Time seems to have stopped, Tengo thought. He breathed quietly, listening to his own inhalations and exhalations. The sea went on roaring. Suddenly he realized that all actual sounds had ceased. The throbbing in his loins had transformed into something different, something more limited, and soon he felt a particular kind of tingling. The tingling in turn became a fine, dust-like substance that mixed with his hot, red blood, coursing through his veins to all parts of his body, by the power of his hardworking heart. A dense, little, cloud-like thing formed in his chest, changing the rhythm of his breathing and stiffening the beating of his heart.

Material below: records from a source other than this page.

import Summits.AnomalousDissipation.AnomalousDissipation.Theorems.SolenoidalFractalHomogenisationLagrangianStepCellLawVSlowGraphBall
import Mathlib.Analysis.ODE.Gronwall
import HarnessLib

/-!
# K1L `LagrangianRenormalisationStep(Design)` (K1L_D, stmt-AnomalousDissipation-27980; aside 24912), stub `stub_cellLawV0_IS`
# — the ABSTRACT SLOW-GRAPH LEVER, part 2: EXACT REDUCTION to the Riccati graph and the DUHAMEL REMAINDER
# (`SlowGraphSketch` G2 `GraphReduction` + G3 `DuhamelRemainder`, VERBATIM bodies, PROVED; helper; `--supports stmt-AnomalousDissipation-27980`; word-independent)

Summits-side helper file of route `SolenoidalFractalHomogenisation` (planner ad-ideate-p5's STUB-PLAN for `stub_cellLawV`,
`Cruxes/LagrangianRenormalisationStep/STUB-IDEAS-stub_cellLawV-p5.md` §1 (V) steps V1–V3 and §7 (a) (tenure D24-1: `Φν` := the period mean of the REDUCED
slow generator `A₁₁ + A₁₂L` on the Riccati graph), crux idea `chang-slow-graph`, sketch `Cruxes/LagrangianRenormalisationStep/SlowGraphSketch.lean` §G
«the abstract lever», G2 and G3; on top of part 1 `…CellLawVSlowGraphBall` (G1 `riccatiInvariantBall`, p661616)).  The Cruxes sketch is not importable
on the farm, so the bodies of its `def GraphReduction : Prop` / `def DuhamelRemainder : Prop` are restated here VERBATIM as theorems and proved.

* §4 **G2 `graphReduction`** — along a solution `L` of Chang's Riccati equation `L̇ = A₂₁ + A₂₂L − LA₁₁ − LA₁₂L` the graph `z = Lx` is invariant
  under the block flow `ẋ = A₁₁x + A₁₂z`, `ż = A₂₁x + A₂₂z` and carries the REDUCED slow dynamics `ẋ = (A₁₁ + A₁₂L)x` EXACTLY: the defect
  `η = z − Lx` solves `η̇ = (A₂₂ − LA₁₂)η`, `η(0) = 0`, hence vanishes by Grönwall (`norm_le_gronwallBound_of_norm_deriv_right_le`, rate
  `‖A₂₂‖ + ‖L‖‖A₁₂‖ ≤ B + B²`).  For the cell problem: the single-mode datum `Re e_ℓ·p` has no fast content, `z(0) = 0 = L(0)x(0)`, so the slow pair
  evolves by the reduced generator with NO Duhamel remainder (STUB-IDEAS V2).
* §5 **G3 `duhamelRemainder`** — under G1's hypotheses (`γ`-dissipative fast block, `‖A₁₁‖ ≤ s₀ < γ`, couplings `≤ δ`, `8δ² ≤ (γ−s₀)²`) the graph is
  its second-order (Duhamel) part `L₁`, `L̇₁ = A₂₁ + A₂₂L₁`, `L₁(0) = L(0)`, up to `‖L t − L₁ t‖ ≤ r(s₀ + δr)/γ`, `r = 2δ/(γ−s₀)`: the defect
  `ρ = L − L₁` solves `ρ̇ = A₂₂ρ − LA₁₁ − LA₁₂L` with forcing of norm `≤ r s₀ + r²δ` (G1: `‖L‖ ≤ r`), and for each unit `ξ` the energy `‖ρξ‖²` is fenced
  under every level `(r(s₀+δr)/γ + ε)²` (`image_le_of_deriv_right_lt_deriv_boundary'`; `inner_apply_duhamelDefect_le`).  Relative to the leading
  excess `A₁₂L₁ = O(δ²/γ)` the error is `O((δ/γ)² + s₀/γ)` — the source of `σ = 2` in clause (V).
No named facts, no new definitions, no sorry.  Kokotović–Bensoussan–Blankenship 1987 §2 eq. (2.29), Thm 2.3 (Chang 1969/1972), §3 eq. (3.3)–(3.7),
with the Hurwitz hypothesis replaced by energy dissipativity (dimension-free constants; the Galerkin cell system at one Bloch momentum is the instance,
uniformly in the truncation).  Infrastructure for route-1's rung leaf F-D1.A0 (frontier FORMAL rung); NOT a proof of the stub, of the crux, of Onsager's
conjecture or of anomalous dissipation.  Prover seat `ad-k1l-cellLawV-w1` g3, 2026-08-28.

## References
* P. V. Kokotović, A. Bensoussan, G. L. Blankenship (eds.), *Singular Perturbations and Asymptotic Analysis in Control Systems*, LNCIS 90,
  Springer 1987, §2 eq. (2.29), Thm 2.3; §3 eq. (3.3)–(3.7) [corpus: book:kokotovic1987, pp. 11–12].
* K. W. Chang, *Singular perturbations of a general boundary value problem*, SIAM J. Math. Anal. 3 (1972) 520–526.
-/

set_option linter.dupNamespace false

noncomputable section

namespace Summit.AnomalousDissipation.AnomalousDissipation.Theorems.SolenoidalFractalHomogenisation.LagrangianStep

namespace SlowGraph

open Set Filter Topology
open scoped InnerProductSpace

/-! ## §4 G2 — exact reduction to the graph (`SlowGraphSketch.GraphReduction`, VERBATIM body, PROVED) -/

section Reduction

/-- **G2 `SlowGraphSketch.GraphReduction` (planner ad-ideate-p5, crux idea `chang-slow-graph`), VERBATIM body, PROVED — EXACT REDUCTION.**  Along a
solution of the Riccati equation the graph `z = Lx` is invariant and carries the reduced slow dynamics `ẋ = (A₁₁ + A₁₂L)x`: if `(x, z)` solves the
block system with `z 0 = L 0 (x 0)` then `z t = L t (x t)` throughout — the defect `η = z − Lx` solves the homogeneous linear equation
`η̇ = (A₂₂ − LA₁₂)η` from `0`, so it vanishes by Grönwall (`norm_le_gronwallBound_of_norm_deriv_right_le`, bound `‖A₂₂‖ + ‖L‖‖A₁₂‖ ≤ B + B²`).
Kokotović–Bensoussan–Blankenship 1987 §3 eq. (3.5)–(3.7). [cite: KokotovicBensoussanBlankenship1987, §3 eq. (3.5)-(3.7)] -/
theorem graphReduction : ∀ (E F : Type) [NormedAddCommGroup E] [InnerProductSpace ℝ E] [FiniteDimensional ℝ E]
    [NormedAddCommGroup F] [InnerProductSpace ℝ F] [FiniteDimensional ℝ F]
    (A₁₁ : ℝ → E →L[ℝ] E) (A₁₂ : ℝ → F →L[ℝ] E) (A₂₁ : ℝ → E →L[ℝ] F) (A₂₂ : ℝ → F →L[ℝ] F)
    (L : ℝ → E →L[ℝ] F) (x : ℝ → E) (z : ℝ → F) (T B : ℝ), 0 ≤ T →
    (∀ t ∈ Icc 0 T, ‖A₂₂ t‖ ≤ B ∧ ‖A₁₂ t‖ ≤ B ∧ ‖L t‖ ≤ B) →
    (∀ t ∈ Ico 0 T, HasDerivAt L (A₂₁ t + (A₂₂ t).comp (L t) - (L t).comp (A₁₁ t) - ((L t).comp (A₁₂ t)).comp (L t)) t) →
    (∀ t ∈ Ico 0 T, HasDerivAt x (A₁₁ t (x t) + A₁₂ t (z t)) t) →
    (∀ t ∈ Ico 0 T, HasDerivAt z (A₂₁ t (x t) + A₂₂ t (z t)) t) →
    ContinuousOn L (Icc 0 T) → ContinuousOn x (Icc 0 T) → ContinuousOn z (Icc 0 T) →
    z 0 = L 0 (x 0) →
    (∀ t ∈ Icc 0 T, z t = L t (x t)) ∧ ∀ t ∈ Ico 0 T, HasDerivAt x ((A₁₁ t + (A₁₂ t).comp (L t)) (x t)) t := by
  intro E F _ _ _ _ _ _ A₁₁ A₁₂ A₂₁ A₂₂ L x z T B hT hB hL hx hz hLc hxc hzc h0
  have hB0 : 0 ≤ B := le_trans (norm_nonneg _) (hB 0 ⟨le_rfl, hT⟩).1
  -- the defect `η = z − Lx` and its linear equation
  have hηderiv : ∀ t ∈ Ico 0 T,
      HasDerivAt (fun s => z s - L s (x s)) ((A₂₂ t - (L t).comp (A₁₂ t)) (z t - L t (x t))) t := by
    intro t ht
    have h2 : HasDerivAt (fun s => L s (x s))
        ((A₂₁ t + (A₂₂ t).comp (L t) - (L t).comp (A₁₁ t) - ((L t).comp (A₁₂ t)).comp (L t)) (x t) +
          L t (A₁₁ t (x t) + A₁₂ t (z t))) t := (hL t ht).clm_apply (hx t ht)
    refine ((hz t ht).sub h2).congr_deriv ?_
    simp only [FunLike.coe_sub, FunLike.coe_add, Pi.sub_apply, Pi.add_apply, ContinuousLinearMap.comp_apply, map_sub, map_add]
    abel
  have hηcont : ContinuousOn (fun s => z s - L s (x s)) (Icc 0 T) := hzc.sub (hLc.clm_apply hxc)
  have hη0 : ‖z 0 - L 0 (x 0)‖ ≤ 0 := by rw [h0, sub_self, norm_zero]
  have hbound : ∀ t ∈ Ico 0 T, ‖(A₂₂ t - (L t).comp (A₁₂ t)) (z t - L t (x t))‖ ≤ (B + B * B) * ‖z t - L t (x t)‖ + 0 := by
    intro t ht
    obtain ⟨h22, h12, hLB⟩ := hB t (Ico_subset_Icc_self ht)
    rw [add_zero]
    refine (ContinuousLinearMap.le_opNorm _ _).trans (mul_le_mul_of_nonneg_right ?_ (norm_nonneg _))
    calc ‖A₂₂ t - (L t).comp (A₁₂ t)‖ ≤ ‖A₂₂ t‖ + ‖(L t).comp (A₁₂ t)‖ := norm_sub_le _ _
      _ ≤ B + B * B := add_le_add h22 ((ContinuousLinearMap.opNorm_comp_le _ _).trans (mul_le_mul hLB h12 (norm_nonneg _) hB0))
  have hgron := norm_le_gronwallBound_of_norm_deriv_right_le (f := fun s => z s - L s (x s))
    (f' := fun t => (A₂₂ t - (L t).comp (A₁₂ t)) (z t - L t (x t))) (δ := 0) (K := B + B * B) (ε := 0) (a := 0) (b := T)
    hηcont (fun t ht => (hηderiv t ht).hasDerivWithinAt) hη0 hbound
  have hgraph : ∀ t ∈ Icc 0 T, z t = L t (x t) := by
    intro t ht
    have h := hgron t ht
    rw [gronwallBound_ε0_δ0] at h
    exact sub_eq_zero.mp (norm_le_zero_iff.mp h)
  refine ⟨hgraph, fun t ht => ?_⟩
  have h := hx t ht
  rw [hgraph t (Ico_subset_Icc_self ht)] at h
  refine h.congr_deriv ?_
  simp only [FunLike.coe_add, Pi.add_apply, ContinuousLinearMap.comp_apply]

end Reduction

/-! ## §5 G3 — the Duhamel remainder (`SlowGraphSketch.DuhamelRemainder`, VERBATIM body, PROVED) -/

section Duhamel

variable {E F : Type*} [NormedAddCommGroup E] [InnerProductSpace ℝ E] [NormedAddCommGroup F] [InnerProductSpace ℝ F]

/-- Pointwise energy inequality for the DUHAMEL DEFECT `ρ = L − L₁` (`L̇₁ = A₂₁ + A₂₂L₁`): with `v = ρ ξ`, `‖ξ‖ = 1`, `‖L‖ ≤ r`,
`⟪v, (L̇ − L̇₁)ξ⟫ ≤ −γ‖v‖² + r(s₀ + δr)‖v‖` (the defect solves `ρ̇ = A₂₂ρ − LA₁₁ − LA₁₂L`). [folklore] -/
theorem inner_apply_duhamelDefect_le {A₁₁ : E →L[ℝ] E} {A₁₂ : F →L[ℝ] E} {A₂₁ : E →L[ℝ] F} {A₂₂ : F →L[ℝ] F} {L L₁ : E →L[ℝ] F}
    {γ δ s₀ r : ℝ} (hA₂₂ : ∀ z : F, ⟪A₂₂ z, z⟫_ℝ ≤ -γ * ‖z‖ ^ 2) (h₁₁ : ‖A₁₁‖ ≤ s₀) (h₁₂ : ‖A₁₂‖ ≤ δ) (hLr : ‖L‖ ≤ r)
    {ξ : E} (hξ : ‖ξ‖ = 1) :
    ⟪(L - L₁) ξ, ((A₂₁ + A₂₂.comp L - L.comp A₁₁ - (L.comp A₁₂).comp L) - (A₂₁ + A₂₂.comp L₁)) ξ⟫_ℝ ≤
      -γ * ‖(L - L₁) ξ‖ ^ 2 + r * (s₀ + δ * r) * ‖(L - L₁) ξ‖ := by
  have hδ : 0 ≤ δ := le_trans (norm_nonneg _) h₁₂
  have hs₀ : 0 ≤ s₀ := le_trans (norm_nonneg _) h₁₁
  have hr : 0 ≤ r := le_trans (norm_nonneg _) hLr
  have e : ((A₂₁ + A₂₂.comp L - L.comp A₁₁ - (L.comp A₁₂).comp L) - (A₂₁ + A₂₂.comp L₁)) ξ =
      A₂₂ ((L - L₁) ξ) - L (A₁₁ ξ) - L (A₁₂ (L ξ)) := by
    simp only [FunLike.coe_sub, FunLike.coe_add, Pi.sub_apply, Pi.add_apply, ContinuousLinearMap.comp_apply, map_sub]
    abel
  rw [e, inner_sub_right, inner_sub_right]
  set v := (L - L₁) ξ with hv
  have t1 : ⟪v, A₂₂ v⟫_ℝ ≤ -γ * ‖v‖ ^ 2 := by rw [real_inner_comm]; exact hA₂₂ v
  have t2 : -⟪v, L (A₁₁ ξ)⟫_ℝ ≤ ‖v‖ * (r * s₀) := by
    have h : |⟪v, L (A₁₁ ξ)⟫_ℝ| ≤ ‖v‖ * ‖L (A₁₁ ξ)‖ := abs_real_inner_le_norm _ _
    have h' : ‖L (A₁₁ ξ)‖ ≤ r * s₀ := by
      calc ‖L (A₁₁ ξ)‖ ≤ ‖L‖ * ‖A₁₁ ξ‖ := L.le_opNorm _
        _ ≤ ‖L‖ * (‖A₁₁‖ * ‖ξ‖) := mul_le_mul_of_nonneg_left (A₁₁.le_opNorm ξ) (norm_nonneg _)
        _ ≤ r * (s₀ * 1) := by rw [hξ]; exact mul_le_mul hLr (mul_le_mul_of_nonneg_right h₁₁ zero_le_one) (by positivity) hr
        _ = r * s₀ := by ring
    have := (abs_le.mp (h.trans (mul_le_mul_of_nonneg_left h' (norm_nonneg _)))).1
    linarith
  have t3 : -⟪v, L (A₁₂ (L ξ))⟫_ℝ ≤ ‖v‖ * (r * (δ * r)) := by
    have h : |⟪v, L (A₁₂ (L ξ))⟫_ℝ| ≤ ‖v‖ * ‖L (A₁₂ (L ξ))‖ := abs_real_inner_le_norm _ _
    have h' : ‖L (A₁₂ (L ξ))‖ ≤ r * (δ * r) := by
      calc ‖L (A₁₂ (L ξ))‖ ≤ ‖L‖ * ‖A₁₂ (L ξ)‖ := L.le_opNorm _
        _ ≤ ‖L‖ * (‖A₁₂‖ * ‖L ξ‖) := mul_le_mul_of_nonneg_left (A₁₂.le_opNorm _) (norm_nonneg _)
        _ ≤ ‖L‖ * (‖A₁₂‖ * (‖L‖ * ‖ξ‖)) :=
            mul_le_mul_of_nonneg_left (mul_le_mul_of_nonneg_left (L.le_opNorm ξ) (norm_nonneg _)) (norm_nonneg _)
        _ ≤ r * (δ * (r * 1)) := by
            rw [hξ]
            exact mul_le_mul hLr (mul_le_mul h₁₂ (mul_le_mul_of_nonneg_right hLr zero_le_one) (by positivity) hδ)
              (by positivity) hr
        _ = r * (δ * r) := by ring
    have := (abs_le.mp (h.trans (mul_le_mul_of_nonneg_left h' (norm_nonneg _)))).1
    linarith
  nlinarith [t1, t2, t3]

/-- **G3 `SlowGraphSketch.DuhamelRemainder` (planner ad-ideate-p5, crux idea `chang-slow-graph`), VERBATIM body, PROVED — THE DUHAMEL REMAINDER.**
Under the hypotheses of G1 the graph is its second-order (Duhamel) part up to a relatively QUADRATIC error in coupling/gap: if `L̇₁ = A₂₁ + A₂₂L₁`,
`L₁ 0 = L 0`, then `‖L t − L₁ t‖ ≤ r(s₀ + δr)/γ`, `r = 2δ/(γ−s₀)` (the defect solves `ρ̇ = A₂₂ρ − LA₁₁ − LA₁₂L` with forcing of norm `≤ rs₀ + r²δ`
by G1, and `ξ ↦ ρξ` is `γ`-damped for each fixed unit `ξ`: fencing of `‖ρξ‖²` under every level `(r(s₀+δr)/γ + ε)²`).  Hence the reduced generator is
`A₁₁ + A₁₂L₁ + O(δ·r·(s₀+δr)/γ)` — the source of `σ = 2` in clause (V). [cite: KokotovicBensoussanBlankenship1987, §2 Thm 2.3] -/
theorem duhamelRemainder : ∀ (E F : Type) [NormedAddCommGroup E] [InnerProductSpace ℝ E] [FiniteDimensional ℝ E]
    [NormedAddCommGroup F] [InnerProductSpace ℝ F] [FiniteDimensional ℝ F]
    (A₁₁ : ℝ → E →L[ℝ] E) (A₁₂ : ℝ → F →L[ℝ] E) (A₂₁ : ℝ → E →L[ℝ] F) (A₂₂ : ℝ → F →L[ℝ] F)
    (L L₁ : ℝ → E →L[ℝ] F) (γ δ s₀ T : ℝ),
    0 < γ → 0 ≤ δ → 0 ≤ s₀ → s₀ < γ → 8 * δ ^ 2 ≤ (γ - s₀) ^ 2 → 0 ≤ T →
    (∀ t ∈ Icc 0 T, ∀ z : F, ⟪A₂₂ t z, z⟫_ℝ ≤ -γ * ‖z‖ ^ 2) →
    (∀ t ∈ Icc 0 T, ‖A₁₁ t‖ ≤ s₀) → (∀ t ∈ Icc 0 T, ‖A₁₂ t‖ ≤ δ) → (∀ t ∈ Icc 0 T, ‖A₂₁ t‖ ≤ δ) →
    (∀ t ∈ Ico 0 T, HasDerivAt L (A₂₁ t + (A₂₂ t).comp (L t) - (L t).comp (A₁₁ t) - ((L t).comp (A₁₂ t)).comp (L t)) t) →
    (∀ t ∈ Ico 0 T, HasDerivAt L₁ (A₂₁ t + (A₂₂ t).comp (L₁ t)) t) →
    ContinuousOn L (Icc 0 T) → ContinuousOn L₁ (Icc 0 T) → L₁ 0 = L 0 →
    ‖L 0‖ ≤ 2 * δ / (γ - s₀) →
    ∀ t ∈ Icc 0 T, ‖L t - L₁ t‖ ≤ (2 * δ / (γ - s₀)) * (s₀ + δ * (2 * δ / (γ - s₀))) / γ := by
  intro E F _ _ _ _ _ _ A₁₁ A₁₂ A₂₁ A₂₂ L L₁ γ δ s₀ T hγ hδ hs₀ hsγ h8 hT hA₂₂ h₁₁ h₁₂ h₂₁ hL hL₁ hLc hL₁c h10 h0 t ht
  -- G1: the graph stays in the ball of radius `r`
  have hball := riccatiInvariantBall E F A₁₁ A₁₂ A₂₁ A₂₂ L γ δ s₀ T hγ hδ hs₀ hsγ h8 hT hA₂₂ h₁₁ h₁₂ h₂₁ hL hLc h0
  set r := 2 * δ / (γ - s₀) with hr
  have hgs : 0 < γ - s₀ := by linarith
  have hr0 : 0 ≤ r := by positivity
  set Fk := r * (s₀ + δ * r) with hFk
  have hFk0 : 0 ≤ Fk := by positivity
  have hgoal : 0 ≤ Fk / γ := by positivity
  -- unit-sphere reduction
  refine ContinuousLinearMap.opNorm_le_of_unit_norm hgoal fun ξ hξ => ?_
  -- for every `ε > 0`, `‖(L t − L₁ t) ξ‖ ≤ Fk/γ + ε` by fencing `‖(L s − L₁ s) ξ‖²` under `(Fk/γ + ε)²`
  refine le_of_forall_pos_le_add fun ε hε => ?_
  set m := Fk / γ + ε with hm
  have hmpos : 0 < m := by positivity
  have hvcont : ContinuousOn (fun s => ‖(L s - L₁ s) ξ‖ ^ 2) (Icc 0 T) :=
    (((hLc.sub hL₁c).clm_apply continuousOn_const).norm).pow 2
  have hvderiv : ∀ s ∈ Ico 0 T, HasDerivAt (fun s => (L s - L₁ s) ξ)
      (((A₂₁ s + (A₂₂ s).comp (L s) - (L s).comp (A₁₁ s) - ((L s).comp (A₁₂ s)).comp (L s)) - (A₂₁ s + (A₂₂ s).comp (L₁ s))) ξ) s := by
    intro s hs
    have h := ((hL s hs).sub (hL₁ s hs)).clm_apply (hasDerivAt_const s ξ)
    simpa using h
  have hψderiv : ∀ s ∈ Ico 0 T, HasDerivWithinAt (fun s => ‖(L s - L₁ s) ξ‖ ^ 2)
      (2 * ⟪(L s - L₁ s) ξ, ((A₂₁ s + (A₂₂ s).comp (L s) - (L s).comp (A₁₁ s) - ((L s).comp (A₁₂ s)).comp (L s)) -
        (A₂₁ s + (A₂₂ s).comp (L₁ s))) ξ⟫_ℝ) (Ici s) s :=
    fun s hs => (hvderiv s hs).norm_sq.hasDerivWithinAt
  have hψ0 : ‖(L 0 - L₁ 0) ξ‖ ^ 2 ≤ m ^ 2 := by
    have e0 : (L 0 - L₁ 0) ξ = 0 := by rw [h10, sub_self]; rfl
    rw [e0, norm_zero, zero_pow two_ne_zero]; positivity
  have key := image_le_of_deriv_right_lt_deriv_boundary' (f := fun s => ‖(L s - L₁ s) ξ‖ ^ 2) hvcont hψderiv
    (B := fun _ => m ^ 2) (B' := fun _ => (0:ℝ)) hψ0 continuousOn_const (fun s _ => (hasDerivAt_const s (m ^ 2)).hasDerivWithinAt) ?_
  · have h1 : ‖(L t - L₁ t) ξ‖ ^ 2 ≤ m ^ 2 := key ht
    exact (pow_le_pow_iff_left₀ (norm_nonneg _) hmpos.le two_ne_zero).mp h1
  · intro s hs hψm
    have hsI := Ico_subset_Icc_self hs
    have hin := inner_apply_duhamelDefect_le (A₂₁ := A₂₁ s) (L₁ := L₁ s) (hA₂₂ s hsI) (h₁₁ s hsI) (h₁₂ s hsI) (hball s hsI) hξ
    have hnorm : ‖(L s - L₁ s) ξ‖ = m := (pow_left_inj₀ (norm_nonneg _) hmpos.le two_ne_zero).mp hψm
    rw [hnorm] at hin
    have hγεm : 0 < γ * ε * m := by positivity
    have e : -γ * m ^ 2 + r * (s₀ + δ * r) * m = -(γ * ε * m) := by
      rw [hm]; field_simp; ring
    nlinarith [hin, e, hγεm]

end Duhamel

end SlowGraph

end Summit.AnomalousDissipation.AnomalousDissipation.Theorems.SolenoidalFractalHomogenisation.LagrangianStep

end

I’m sure I’ll be able to understand the meaning and purpose of this incident sometime in the future, Tengo thought. What I have to do now, in order to make that happen, is to record this moment in my mind as clearly and accurately as possible. Now Tengo again was nothing more than a ten-year-old boy who happened to be good at math. A new door stood before him, but he did not know what awaited him on the other side. He felt powerless and ignorant, emotionally confused, and not a little afraid. This much he knew. And the girl, for her part, had no hope of being understood at that moment. All she wanted was to make sure that her feelings were delivered to Tengo, stuffed into a small, sturdy box, wrapped in a spotless sheet of paper, and tied with a narrow cord. She was placing such a package in his hands.

You don’t have to open the package right now, the girl was telling him wordlessly. Open it when the time comes. All you have to do is take it now.

She already knows all kinds of things, Tengo thought. They were things that he did not know yet. She was the leader in this new arena. There were new rules here, new goals and new dynamics. Tengo knew nothing. But she knows.